Usually without indexing how does the data get fetched from a SQL table?

Let’s write the below SQL query – this displays all purchase order details from “Purchase Order” table where “OrderName” is ‘PO001_Laptop‘. If there are 10,000 items (rows) in the SQL table, this query will traverse thru the 10,000 rows one by one to check the below condition, even though the “PO001_Laptop” is not available in many of the rows but still this query will scan thru all the rows.

Then, finally it displays the result which is a time consuming process and hits the query performance. In this technique we cannot skip even one row, the query has to scan thru right from the first row to last row. Imagine if we have millions of records in the database table how long would it take to complete this query?


SELECT * FROM PurchaseOrder
WHERE OrderName = 'PO001_Laptop'

For the same query – if we create index on “OrderName” column – as per the above diagram this will create an entry in indexing table (hash table) and pointer will map to the original data row, whenever any query comes to SQL, first this will check the indexing table (hash table) and directly will fetch the matching items from the original data source table and will skip the checking for rest all unwanted rows where items are not matched. This is how indexing improves the performance of SQL queries.

How does indexing column work in SharePoint?

The list items are stored in the “AllUserData” table in the SQL. For every defined indexed column the SharePoint stores the index value for every list item in a separate table, i.e. “NameValuePair ” table which we have seen in the above.  Let’s say we have 20,0000 items in the list, which means that we have 20,000 rows in “AllUserData” and 20,000 additional rows in the “NameValuePair” table (used for indexing).

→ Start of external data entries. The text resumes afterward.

import Literature.Analysis.FluidPDE.LocalTypeIScaling
import Literature.Analysis.FluidPDE.LocalTypeILscPressure
import HarnessLib

/-!
# The blow-down sequence of Albritton–Barker's reverse direction (tools, I)

Trunk T-FLUID (`Literature/Analysis/FluidPDE`), family NS; proofs layer over
`Literature/Analysis/FluidPDE/LocalTypeI.lean` (Albritton–Barker 2019, Thm 1.1, corrected
rendering `Literature.Analysis.FluidPDE.AlbrittonBarkerTypeICharacterization`). No new
definitions.

Albritton–Barker 2019, §3, reverse direction: given a mild bounded ancient solution `v` with
`𝐈 < ∞`, "by translating in space-time as necessary, we have `‖v‖_{L^∞(Q)} = N > 0`", and along
the blow-down sequence `v^{(k)}(x, t) = k v(k x, k² t)` one has
`‖v^{(k)}‖_{L^∞(Q(1/k))} = k N → ∞`. This file supplies, for the tree's renderings (zoom written
with the accepted `c • stPull (c²) c t₁ x₁ u` of `SpaceTimeRescaling.lean`):

* `cknAEss_le_abScaledSum`, …, `cknE_le_abScaledSum`: each of `A, C, D, E` is at most their
  sum; `parabolicCylinder_subset_lowerHalf`, `fst_nonpos_of_parabolicCylinder_subset`,
  `volume_parabolicCylinder_ne_top`: elementary geometry of parabolic balls;
* `cknDOsc_sub_fun_time` (`_of_integrableOn`): the mean-free pressure quantity `D` does not
  see functions of time;
* `exists_center_eLpNorm_top_ne_zero`: a field that is not a.e. zero on `ℝ³ × ℝ₋` has a
  parabolic ball `Q(z₁, 1)`, `t₁ < 0`, on which its `L^∞` norm is nonzero (the translation step);
* `tendsto_eLpNorm_top_nsZoom_atTop`: along zoom factors `c_k → ∞` about such a `z₁`,
  `‖v_{c_k}‖_{L^∞(Q(0, R))} → ∞` for every `R > 0`.

The zoomed triple itself is treated in `LocalTypeIReverseZoom.lean`.

## References

* D. Albritton, T. Barker, *On local Type I singularities of the Navier–Stokes equations and
  Liouville theorems*, J. Math. Fluid Mech. 21 (2019), arXiv:1811.00502, §3 (proof of Thm 1.1,
  reverse direction).
-/

noncomputable section

open MeasureTheory Set Function Filter Topology TopologicalSpace Metric
open scoped NNReal ENNReal InnerProductSpace RealInnerProductSpace

namespace Literature.Analysis.FluidPDE

/-! ### Elementary facts -/

section Elementary

variable {r : ℝ} {z : ℝ × EuclideanSpace ℝ (Fin 3)}
  {u : ℝ → EuclideanSpace ℝ (Fin 3) → EuclideanSpace ℝ (Fin 3)}
  {p : ℝ → EuclideanSpace ℝ (Fin 3) → ℝ}
  {G : ℝ → EuclideanSpace ℝ (Fin 3) → EuclideanSpace ℝ (Fin 3) →L[ℝ] EuclideanSpace ℝ (Fin 3)}

/-- `A ≤ A + C + D + E`. [folklore] -/
theorem cknAEss_le_abScaledSum : cknAEss r z u ≤ abScaledSum r z u p G :=
  le_add_right (le_add_right le_self_add)

/-- `C ≤ A + C + D + E`. [folklore] -/
theorem cknC_le_abScaledSum : cknC r z u ≤ abScaledSum r z u p G :=
  le_add_right (le_add_right le_add_self)

/-- `D ≤ A + C + D + E`. [folklore] -/
theorem cknDOsc_le_abScaledSum : cknDOsc r z p ≤ abScaledSum r z u p G :=
  le_add_right le_add_self

/-- `E ≤ A + C + D + E`. [folklore] -/
theorem cknE_le_abScaledSum : cknE r z G ≤ abScaledSum r z u p G :=
  le_add_self

/-- A parabolic ball `Q(z, r)` with `t ≤ 0` lies in the half space `ℝ³ × ℝ₋`. [folklore] -/
theorem parabolicCylinder_subset_lowerHalf (hz : z.1 ≤ 0) (r : ℝ) :
    parabolicCylinder r z ⊆ Iio (0 : ℝ) ×ˢ (univ : Set (EuclideanSpace ℝ (Fin 3))) := by
  intro w hw
  rw [mem_parabolicCylinder] at hw
  exact ⟨lt_of_lt_of_le hw.1.2 hz, mem_univ _⟩

/-- **`D` does not see functions of time.** If for a.e. `t ∈ (t₀ - r², t₀)` the slice `q(t, ·)`
is integrable on `B(x₀, r)`, then `D(Q(z, r); q - c(t)) = D(Q(z, r); q)` for every `c : ℝ → ℝ`
(the ball means shift by `c(t)`; Albritton–Barker 2019, §1: the pressure of a mild bounded
ancient solution is determined up to a function of time, "invisible to `D`"). [folklore] -/
theorem cknDOsc_sub_fun_time (hr : 0 < r) {q : ℝ → EuclideanSpace ℝ (Fin 3) → ℝ} (c : ℝ → ℝ)
    (hq : ∀ᵐ t ∂(volume.restrict (Ioo (z.1 - r ^ 2) z.1)),
      IntegrableOn (q t) (ball z.2 r) volume) :
    cknDOsc r z (fun t x => q t x - c t) = cknDOsc r z q := by
  have hB0 : volume (ball z.2 r) ≠ 0 := (measure_ball_pos volume z.2 hr).ne'
  have hBtop : volume (ball z.2 r) ≠ ∞ := measure_ball_lt_top.ne
  unfold cknDOsc
  congr 1
  refine lintegral_congr_ae ?_
  have hprod : (volume.restrict (parabolicCylinder r z) :
      Measure (ℝ × EuclideanSpace ℝ (Fin 3))) =
      (volume.restrict (Ioo (z.1 - r ^ 2) z.1)).prod (volume.restrict (ball z.2 r)) :=
    volume_restrict_prod_eq _ _
  rw [hprod]
  filter_upwards [(Measure.quasiMeasurePreserving_fst
    (μ := volume.restrict (Ioo (z.1 - r ^ 2) z.1)) (ν := volume.restrict (ball z.2 r))).ae hq]
    with w hw
  rw [FunctionSpaces.setAverage_sub_const hB0 hBtop hw]
  congr 2
  ring

/-- **The translation step**: a measurable field on `ℝ³ × ℝ₋` which is not a.e. zero has a
parabolic ball `Q(z₁, 1)` with `t₁ < 0` on which its `L^∞` norm does not vanish (the balls
`Q(c, 1)` with centres in a countable dense set and `t < 0` cover `ℝ³ × ℝ₋`).
(Albritton–Barker 2019, §3: "By translating in space-time as necessary, we have
`‖v‖_{L^∞(Q)} = N > 0`.") [cite: AlbrittonBarker2019, §3] -/
theorem exists_center_eLpNorm_top_ne_zero
    (hu : AEStronglyMeasurable (uncurry u)
      (volume.restrict (Iio (0 : ℝ) ×ˢ (univ : Set (EuclideanSpace ℝ (Fin 3))))))
    (hnt : ¬ (uncurry u =ᵐ[volume.restrict
      (Iio (0 : ℝ) ×ˢ (univ : Set (EuclideanSpace ℝ (Fin 3))))] 0)) :
    ∃ z₁ : ℝ × EuclideanSpace ℝ (Fin 3), z₁.1 < 0 ∧
      eLpNorm (uncurry u) ∞ (volume.restrict (parabolicCylinder 1 z₁)) ≠ 0 := by
  by_contra h
  push Not at h
  apply hnt
  set c := TopologicalSpace.denseSeq (ℝ × EuclideanSpace ℝ (Fin 3)) with hc
  have hdense : DenseRange c := TopologicalSpace.denseRange_denseSeq _
  set S : Set (ℝ × EuclideanSpace ℝ (Fin 3)) :=
    ⋃ n ∈ {n : ℕ | (c n).1 < 0}, parabolicCylinder 1 (c n) with hS
  -- the balls cover the half space
  have hcover : Iio (0 : ℝ) ×ˢ (univ : Set (EuclideanSpace ℝ (Fin 3))) ⊆ S := by
    rintro ⟨t, x⟩ ⟨ht, -⟩
    have ht : t < 0 := ht
    set U : Set (ℝ × EuclideanSpace ℝ (Fin 3)) := (Ioo t (min 0 (t + 1))) ×ˢ ball x 1 with hU
    have hUo : IsOpen U := isOpen_Ioo.prod isOpen_ball
    have hUne : U.Nonempty := by
      refine ⟨((t + min 0 (t + 1)) / 2, x), ⟨?_, ?_⟩, mem_ball_self one_pos⟩
      · show t < (t + min 0 (t + 1)) / 2
        have : t < min 0 (t + 1) := lt_min ht (by linarith)
        linarith
      · show (t + min 0 (t + 1)) / 2 < min 0 (t + 1)
        have : t < min 0 (t + 1) := lt_min ht (by linarith)
        linarith
    obtain ⟨n, hn⟩ := hdense.exists_mem_open hUo hUne
    obtain ⟨⟨hn1, hn2⟩, hn3⟩ := hn
    have hn0 : (c n).1 < 0 := lt_of_lt_of_le hn2 (min_le_left _ _)
    have hn4 : (c n).1 < t + 1 := lt_of_lt_of_le hn2 (min_le_right _ _)
    refine mem_iUnion₂.2 ⟨n, hn0, ?_⟩
    rw [mem_parabolicCylinder]
    show ((c n).1 - 1 ^ 2 < t ∧ t < (c n).1) ∧ dist x (c n).2 < 1
    refine ⟨⟨by linarith, hn1⟩, ?_⟩
    rw [dist_comm]; exact hn3
  -- on each ball the field vanishes a.e.
  have hball : ∀ n ∈ {n : ℕ | (c n).1 < 0},
      ∀ᵐ w ∂(volume.restrict (parabolicCylinder 1 (c n))), uncurry u w =
        (0 : ℝ × EuclideanSpace ℝ (Fin 3) → EuclideanSpace ℝ (Fin 3)) w := by
    intro n hn
    have hsub := parabolicCylinder_subset_lowerHalf (z := c n) (le_of_lt hn) 1
    have hmeas : AEStronglyMeasurable (uncurry u) (volume.restrict (parabolicCylinder 1 (c n))) :=
      hu.mono_measure (Measure.restrict_mono hsub le_rfl)
    have h0 := h (c n) hn
    exact (eLpNorm_eq_zero_iff hmeas ENNReal.top_ne_zero).1 h0
  have hS' : ∀ᵐ w ∂(volume.restrict S), uncurry u w =
      (0 : ℝ × EuclideanSpace ℝ (Fin 3) → EuclideanSpace ℝ (Fin 3)) w :=
    (ae_restrict_biUnion_iff _ (Set.to_countable _) _).2 hball
  exact ae_restrict_of_ae_restrict_of_subset hcover hS'

/-- **Blow-up of the `L^∞` norms along the blow-down sequence** (Albritton–Barker 2019, §3:
`‖v^{(k)}‖_{L^∞(Q(1/k))} = k N → ∞`). If `‖u‖_{L^∞(Q(z₁, 1))} ≠ 0` and `c_k → ∞`, `c_k > 0`, then
for every `R > 0` the zoomed fields `v_k = c_k u(t₁ + c_k² s, x₁ + c_k y)` satisfy
`‖v_k‖_{L^∞(Q(0, R))} → ∞` (for `c_k R ≥ 1`, `‖v_k‖_{L^∞(Q(0,R))} = c_k ‖u‖_{L^∞(Q(z₁, c_k R))}
≥ c_k ‖u‖_{L^∞(Q(z₁, 1))}`). [cite: AlbrittonBarker2019, §3] -/
theorem tendsto_eLpNorm_top_nsZoom_atTop {z₁ : ℝ × EuclideanSpace ℝ (Fin 3)} {c : ℕ → ℝ}
    (hc : ∀ k, 0 < c k) (hctop : Tendsto c atTop atTop)
    (hN : eLpNorm (uncurry u) ∞ (volume.restrict (parabolicCylinder 1 z₁)) ≠ 0) {R : ℝ}
    (hR : 0 < R) :
    Tendsto (fun k => eLpNorm (uncurry ((c k) • stPull (c k ^ 2) (c k) z₁.1 z₁.2 u)) ∞
      (volume.restrict (parabolicCylinder R 0))) atTop (𝓝 ∞) := by
  set N := eLpNorm (uncurry u) ∞ (volume.restrict (parabolicCylinder 1 z₁)) with hNdef
  -- the comparison sequence `c_k N → ∞`
  have hb : Tendsto (fun k => ENNReal.ofReal (c k) * N) atTop (𝓝 ∞) := by
    have h1 : Tendsto (fun k => ENNReal.ofReal (c k)) atTop (𝓝 ∞) :=
      ENNReal.tendsto_ofReal_atTop.comp hctop
    have h2 := ENNReal.Tendsto.mul_const h1 (Or.inl ENNReal.top_ne_zero) (b := N)
    rwa [ENNReal.top_mul hN] at h2
  refine tendsto_nhds_top_mono hb ?_
  filter_upwards [hctop.eventually_ge_atTop R⁻¹] with k hk
  have hcR : 1 ≤ c k * R := by
    have := mul_le_mul_of_nonneg_right hk hR.le
    rwa [inv_mul_cancel₀ hR.ne'] at this
  have h0 : stAffine (c k ^ 2) (c k) z₁.1 z₁.2 0 = z₁ := by
    ext <;> simp [stAffine]
  rw [eLpNorm_top_nsZoom (hc k) z₁.1 z₁.2 R 0, h0]
  gcongr
  refine eLpNorm_mono_measure _ (Measure.restrict_mono ?_ le_rfl)
  -- `Q(z₁, 1) ⊆ Q(z₁, c_k R)`
  have h2 : (1 : ℝ) ^ 2 ≤ (c k * R) ^ 2 := pow_le_pow_left₀ zero_le_one hcR 2
  exact prod_mono (Ioo_subset_Ioo (by linarith) le_rfl) (ball_subset_ball hcR)

/-- If `Q(z, r) ⊆ Q(0, R)` with `r > 0` then `t ≤ 0` (the times `t - ε` belong to `Q(z, r)`).
[folklore] -/
theorem fst_nonpos_of_parabolicCylinder_subset (hr : 0 < r) {R : ℝ}
    (h : parabolicCylinder r z ⊆ parabolicCylinder R (0 : ℝ × EuclideanSpace ℝ (Fin 3))) :
    z.1 ≤ 0 := by
  by_contra hz
  push Not at hz
  set ε := min (r ^ 2 / 2) (z.1 / 2) with hε
  have hε0 : 0 < ε := lt_min (by positivity) (by linarith)
  have hε1 : ε ≤ r ^ 2 / 2 := min_le_left _ _
  have hε2 : ε ≤ z.1 / 2 := min_le_right _ _
  have hw : (z.1 - ε, z.2) ∈ parabolicCylinder r z := by
    rw [mem_parabolicCylinder]
    exact ⟨⟨by dsimp only; nlinarith [sq_nonneg r], by dsimp only; linarith⟩,
      by simpa using hr⟩
  have hw' := h hw
  rw [mem_parabolicCylinder] at hw'
  have : z.1 - ε < 0 := by simpa using hw'.1.2
  linarith

/-- Parabolic balls have finite volume (they lie in the compact `[t - r², t] × B̄(x, r)`).
[folklore] -/
theorem volume_parabolicCylinder_ne_top (r : ℝ) (z : ℝ × EuclideanSpace ℝ (Fin 3)) :
    volume (parabolicCylinder r z) ≠ ∞ := by
  refine (lt_of_le_of_lt (measure_mono (Set.prod_mono Ioo_subset_Icc_self
    (ball_subset_closedBall : ball z.2 r ⊆ closedBall z.2 r))) ?_).ne
  exact (isCompact_Icc.prod (isCompact_closedBall z.2 r)).measure_lt_top

/-- `D` does not see functions of time, integrable version: if `q` is integrable on `Q(z, r)`
then `D(Q(z, r); q - c(t)) = D(Q(z, r); q)`. [folklore] -/
theorem cknDOsc_sub_fun_time_of_integrableOn (hr : 0 < r)
    {q : ℝ → EuclideanSpace ℝ (Fin 3) → ℝ} (c : ℝ → ℝ)
    (hq : IntegrableOn (uncurry q) (parabolicCylinder r z) volume) :
    cknDOsc r z (fun t x => q t x - c t) = cknDOsc r z q := by
  refine cknDOsc_sub_fun_time hr c ?_
  have hq' : Integrable (uncurry q)
      ((volume.restrict (Ioo (z.1 - r ^ 2) z.1)).prod (volume.restrict (ball z.2 r))) := by
    rw [← volume_restrict_prod_eq]; exact hq
  exact hq'.prod_right_ae

end Elementary

end Literature.Analysis.FluidPDE
import Literature.MathematicalPhysics.QuantumFieldTheory.Balaban1983to89.B9Eq349ConjugatedQLetters
import Literature.MathematicalPhysics.QuantumFieldTheory.Balaban1983to89.B9Eq315QTowerLipschitzL2TwoBackgrounds

/-!
# `Balaban1983to89.B9Eq349ConjugatedQTowerLetters` — T. Bałaban, *Propagators for lattice gauge theories in a background field*, Commun. Math. Phys.
# **99** (1985) 389–434 [Balaban1985BackgroundPropagators] (3.15)–(3.16) p. 393, (3.49) p. 399, (3.101)–(3.103) p. 414: **THE COMBES–THOMAS LETTER OF
# THE COMPOSITE VECTOR AVERAGING `Q_k(U) = Q(Ū^{k−1})⋯Q(U)` IN `ℓ²`, BY TELESCOPING OVER THE LEVELS** — with per-level cut-offs `χ_j` on the lattices
# `T_{L^j m}` and two-block readings `ℓ′_j` between consecutive levels: `√Σ_c‖e^{κχ_0(c₋)}(Q_k e^{−κχ_k}A)(c) − (Q_kA)(c)‖² ≤
# (Π_{j<k}(1 + √(L^d)(θ_j + e_j)) − Π_{j<k}(1 + √(L^d)θ_j))·L^{−kd∕2}·√Σ_b‖A b‖²`, `θ_j = √(2d)·102(d+1)²Lε_j`, `e_j = 2‖κ‖ℓ′_j·√(2(2d(102(d+1)²Lε_j)² + L^{−d}))`

statement-level skeleton of published theorems with citation tags; proofs where landed; nothing here is a claim about the Yang–Mills mass gap

CITATION HEADER (lean-in-tree rule).  Audit cell `pub-balaban`, sub-cell `t4`, BINDER row NE9; filed by the NE9 BINDER-row OWNER lineage
`b2b-balaban-t4-ne9-p1` (gen 93).  Imports this lineage's `B9Eq349ConjugatedQLetters` (the one-step RAW `ℓ²` brick `sum_norm_sq_QtorusLin_conj_le`) and
`B9Eq315QTowerLipschitzL2TwoBackgrounds` (`sqrt_sum_norm_sq_Qtower_le` — the `ℓ²` size of `Q_n(U)`, flat composite + deviation; through it
`B9Eq315QTowerLipschitzL2` and `B9Eq315QTower`: `towerP`, `UlevOf`, `Qtower`, and the one-step counts).  Sources READ first-hand
(`paper:balaban1985-cmp99-background-propagators`): p. 393 (3.15) *«Q_j(U) = Q(Ū^{j−1}) … Q(U)»*; p. 399 (3.49); p. 414 (3.101)–(3.103).  Print never conjugates
`Q_k(U)`; the cell's Combes–Thomas route at the tower (ne9-leaf-03's (CDT) `B9Eq326ConjugatedDeltaATower.norm_conjG1k_le`) DISPLAYS the `Q_k(U)`
conjugation letters; the SITE-averaging twin (exact big-block locality) is ne9-leaf-03's `B9Eq349ConjugatedDPChainLettersTower`.  The vector averaging is only
semi-local, so the conjugation is TELESCOPED level by level (this lineage g91's analysis (β): the per-level two-block readings `ℓ′_j` sum to `O(ℓ′)` on the
physical scale, level-free) — exactly as `B9Eq315QTowerLipschitzL2` telescopes the Lipschitz letter.

WHAT IS PROVED (sorry-free; proof lane — no `def`; [folklore] finite sums; nothing of [B9] asserted).  Data as `B9Eq315QTowerLipschitzL2` §2–§3 (`m`, `hL`,
height `k`, `U` on `T_{L^k m}`, per-level letters `α_j`, `ε_j` with `hα1 hU1 hreg hUε`) plus per-level cut-offs `χ : (j : ℕ) → TSite d (towerP L m j) → ℝ`,
readings `hχ : |χ_j(c₋) − χ_{j+1}(b₋)| ≤ ℓ′_j` for `b₋ ∈ B(c₋) ∪ B(c₊)` (level `j+1 → j`, `j < k` only), windows `‖κ‖ℓ′_j ≤ 1` (`j < k`).
* §1 `sqrt_sum_norm_add_sq_le'`, `sqrt_sum_norm_sq_le_add_sub'` (Minkowski in `ℓ²`), `conj_QtorusLin_sub_apply` (the raw one-step identity
  `e^{κa}(Q(e^{−κχ}A))(c) − (QA)(c) = (Q((e^{κa}e^{−κχ} − 1)•A))(c)`), `sqrt_sum_norm_sq_QtorusLin_conj_le` (the brick in `√` form: `≤ e·√Σ‖A‖²`);
  the size `√Σ‖Q_nA‖² ≤ Π_{j<n}(1+√(L^d)θ_j)·ρ^n·√Σ‖A‖²` (`ρ = √(L^{−d})`) is `B9Eq315QTowerLipschitzL2TwoBackgrounds.sqrt_sum_norm_sq_Qtower_le` BY NAME.
* §2 **`sqrt_sum_norm_sq_Qtower_conj_sub_le`**: `∀ n ≤ k, ∀ A, √Σ_c‖e^{κχ_0(c₋)}•Q_n(e^{−κχ_n}•A)(c) − Q_nA(c)‖² ≤ (Π_{j<n}(1+√(L^d)(θ_j+e_j)) − Π_{j<n}(1+√(L^d)θ_j))·
  ρ^n·√Σ‖A‖²` — induction over `Q_{n+1} = Q_n ∘ Q(Ū^n)` with the intermediate weight `e^{∓κχ_n}` inserted: `C_{n+1}A − Q_{n+1}A = [C_n − Q_n](x′) + Q_n(E_nA)`,
  `x′ = Q(Ū^n)A + E_nA`, `‖E_nA‖ ≤ e_n‖A‖` (the brick), Minkowski.
* §3 **`norm_conj_QkW_sub_le`** — the `dQ` letter ON THE CHAIN's CARRIERS: `‖S_F(Q_{n+1}(U)(S⁻¹f)) − Q_{n+1}(U)f‖_{L²(c₁)} ≤ M_φ′M_φ·√(c₁∕(c₀L^{(n+1)d}))·
  (Π(1+√(L^d)(θ_j+e_j)) − Π(1+√(L^d)θ_j))·‖f‖_{L²(c₀)}` (read through `φ⁻¹` and the weights as `B9Eq315QTowerLipschitzL2` §4; `√(c₁∕(c₀L^{kd})) = 1` on (3.16)),
  `norm_conj_QkW_sub_le_negConj`, **`norm_conj_adjoint_QkW_sub_le`** (the `dQ′` letter: the adjoint reading through leaf-06's `norm_conj_adjoint_sub_le`),
  **`conj_QadjQ_factor`** (the `hQfac` shape at the tower for ANY linear `Q`) — with INTENT-3 §3's pattern, the complete `hQfac`∕`dQ`∕`dQ′` supply of (CDT).
HONEST SCOPE.  Per-level cut-offs and readings DISPLAYED (their construction from one physical cut-off is the consumer's);
crude constants; nothing of [B9] Thm 3.1∕3.3∕3.11 asserted; «NE9 ⇐ the named binders»; NE9 NOT PRINTED ∕ NOT PROVED; row WALLED ON A MODEL (O-NE9-1; #5 UNRULED);
spine PROVED 0∕9; rung (B)+1 on a finite T⁴ — NOT infinite volume, NOT mass gap, NOT BetaPertH, NOT Clay.  HONEST DEPENDENCY: continuum YM on T⁴ ⇐ BetaPertH ∧ nine
spine estimates (0/9 proved); BetaPertH ⇐ (D1) ∧ (D4) ∧ CAP+tail.  NEW file; nothing modified.  Net new unproved facts: 0.
-/

noncomputable section
import Literature.Barriers.CriticalPhenomena.IsingTrivialityFromDimensionFour
import Literature.Probability.LatticeModels.WeightedTreeBoundCorrelations

/-!
# Discharge of `treeDiagramBound`: Aizenman's tree diagram bound on any finite graph

Sibling of `Literature/Barriers/CriticalPhenomena/IsingTrivialityFromDimensionFour.lean` (barrier catalogue
D-0021, sub-problem `Ising3DConformalLimit`), which vendors as the named fact `treeDiagramBound` the tree
diagram bound of Aizenman 1982 as printed in Aizenman, CDM 2020, Lemma 8.1 / eq. (8.2): "for the Ising model
on any finite graph, at `h = 0` and `β ≥ 0` … `|U₄(x₁,…,x₄)| ≤ 2 Σ_u ⟨σ_uσ_{x₁}⟩⟨σ_uσ_{x₂}⟩⟨σ_uσ_{x₃}⟩⟨σ_uσ_{x₄}⟩`"
(unit couplings, free boundary condition, `U₄ = connectedFour`), the finite-graph input of
`Literature/Probability/LatticeModels/HighDimTrivialityTreeBound.lean` (crit-ising.S13).

This file PROVES it (`treeDiagramBound_holds`): the uniform coupling `β` is the constant edge weight
`K ≡ β` of the weighted random-current formalism (`Literature.Probability.LatticeModels.currentSum_eq_wcurrentSum`),
the free correlations are the current-sum ratios (`isingTwoPoint_free_eq_currentSum_div_holds`,
`isingExpect_spinMonomial_four_eq` of `RandomCurrentsProofs` / `UrsellFourCurrentsProofs`), and the bound
is `Literature.Probability.LatticeModels.abs_ursell_ratio_le` (switching lemma, conditioning on the cluster
of `x₁`, Simon-type restricted-volume bound; `WeightedTreeBound*.lean`).

## References

* M. Aizenman, in *Current Developments in Mathematics 2020*, arXiv:2112.04248, Lemma 8.1 and eq. (8.2)
  [AizenmanCDM2020]; M. Aizenman, Comm. Math. Phys. 86 (1982) [AizenmanCMP1982].
-/

noncomputable section

namespace Literature.Barriers.CriticalPhenomena

open Literature.Probability.LatticeModels Finset
open scoped symmDiff

/-- **Discharge of the named fact `treeDiagramBound`** (Aizenman 1982; Aizenman CDM 2020, Lemma 8.1,
eq. (8.2)): for the Ising model with unit couplings on any finite simple graph, free boundary condition,
`h = 0`, `β ≥ 0`, and any `x : Fin 4 → V`,
`|U₄(x)| ≤ 2 ∑_u ∏ⱼ ⟨σ_uσ_{xⱼ}⟩`. [cite: AizenmanCDM2020, Lemma 8.1 and eq. (8.2)] -/
theorem treeDiagramBound_holds : treeDiagramBound := by
  intro V _ _ G _ β hβ x
  have hK : ∀ e : G.edgeFinset, 0 ≤ (fun _ : G.edgeFinset => β) e := fun _ => hβ
  have h := abs_ursell_ratio_le (G := G) (K := fun _ : G.edgeFinset => β) hK (x 0) (x 1) (x 2) (x 3)
  -- the four-point function
  have hmono : spinMonomial x = spinMonomial ![x 0, x 1, x 2, x 3] := by
    funext σ
    simp [spinMonomial, Fin.prod_univ_four]
  have h4 : nPoint (isingMeasure G univ β 0 .free) spinAt x =
      wcurrentSum (fun _ : G.edgeFinset => β) ({x 0} ∆ ({x 1} ∆ ({x 2} ∆ {x 3}))) /
        wcurrentSum (fun _ : G.edgeFinset => β) ∅ := by
    rw [nPoint_isingMeasure, hmono, isingExpect_spinMonomial_four_eq, currentSum_eq_wcurrentSum,
      currentSum_eq_wcurrentSum]
  -- the two-point functions
  have h2 : ∀ a b : V, isingTwoPoint G univ β 0 .free a b =
      wcurrentSum (fun _ : G.edgeFinset => β) ({a} ∆ {b}) / wcurrentSum (fun _ : G.edgeFinset => β) ∅ := by
    intro a b
    rw [isingTwoPoint_free_eq_currentSum_div_holds, currentSum_eq_wcurrentSum, currentSum_eq_wcurrentSum]
  have h2' : ∀ a b : V, twoPoint (isingMeasure G univ β 0 .free) spinAt a b =
      wcurrentSum (fun _ : G.edgeFinset => β) ({a} ∆ {b}) / wcurrentSum (fun _ : G.edgeFinset => β) ∅ := by
    intro a b
    rw [twoPoint_isingMeasure, h2]
  rw [connectedFour, h4, h2', h2', h2', h2', h2', h2']
  refine h.trans (le_of_eq ?_)
  congr 1
  refine Finset.sum_congr rfl fun u _ => ?_
  rw [Fin.prod_univ_four, h2, h2, h2, h2, symmDiff_comm ({u} : Finset V) {x 0},
    symmDiff_comm ({u} : Finset V) {x 1}, symmDiff_comm ({u} : Finset V) {x 2},
    symmDiff_comm ({u} : Finset V) {x 3}]

end Literature.Barriers.CriticalPhenomena

end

So the SharePoint list items view requests are served based on the key value in the “NameValuePair” table and pick the appropriate mapping items from the main “AllUserData” table which is the actual data source. This is how the SharePoint indexing column speeds up the query performance.

2.1

Column Indexing is recommended in SQL table for the sake of better performance?

So far we have learned what is indexing and how indexed column improve the performance of the query. Now we need to see the the other side of the coin as well – I mean is column indexing recommended?

There is no straight answer for this – it all depends on the needs and the way you operate your database table. As we have learned that the column indexing costs us additional writes and storage space, so if our application requires more insert/update operation, we might want to use tables without indexes, but if it requires more data retrieval operations, we should go for indexing table.

 

 

Why SharePoint is limited to have 20 indexed column in a list?

There might be other reasons, but this is my analysis. As we have seen that the drawback of indexed column is that – the indexed column indices require additional space on the disk as the indices are stored together in a table using the MyISAM engine, this file may rapidly reach to the threshold limits of the given file system means will exhaust all disk space when many columns from the same list are indexed. So we should try to minimize the indexed column number as much as possible.

What are the SharePoint columns types are supported/unsupported for indexing?

SUPPORTED COLUMN TYPES

  • Title (but not in a document library)
  • Single line of text
  • Choice field (but not multi choice)
  • Number
  • Currency
  • Date/ Time
  • Lookup (but not multi value)
  • Person or Group (but not multi value)

UNSUPPORTED COLUMN TYPES

  • Multiple lines of text
  • Hyperlink/Picture
  • Custom Field Types
  • Calculated Field
  • Boolean (yes/no)
  • UI version
  • Checked out to
  • Content type ID

Summary – what we had here?

Thus, in this article we have learned that what exactly the column indexing is in the database and how it improves the performance of SQL queries or SharePoint list view queries.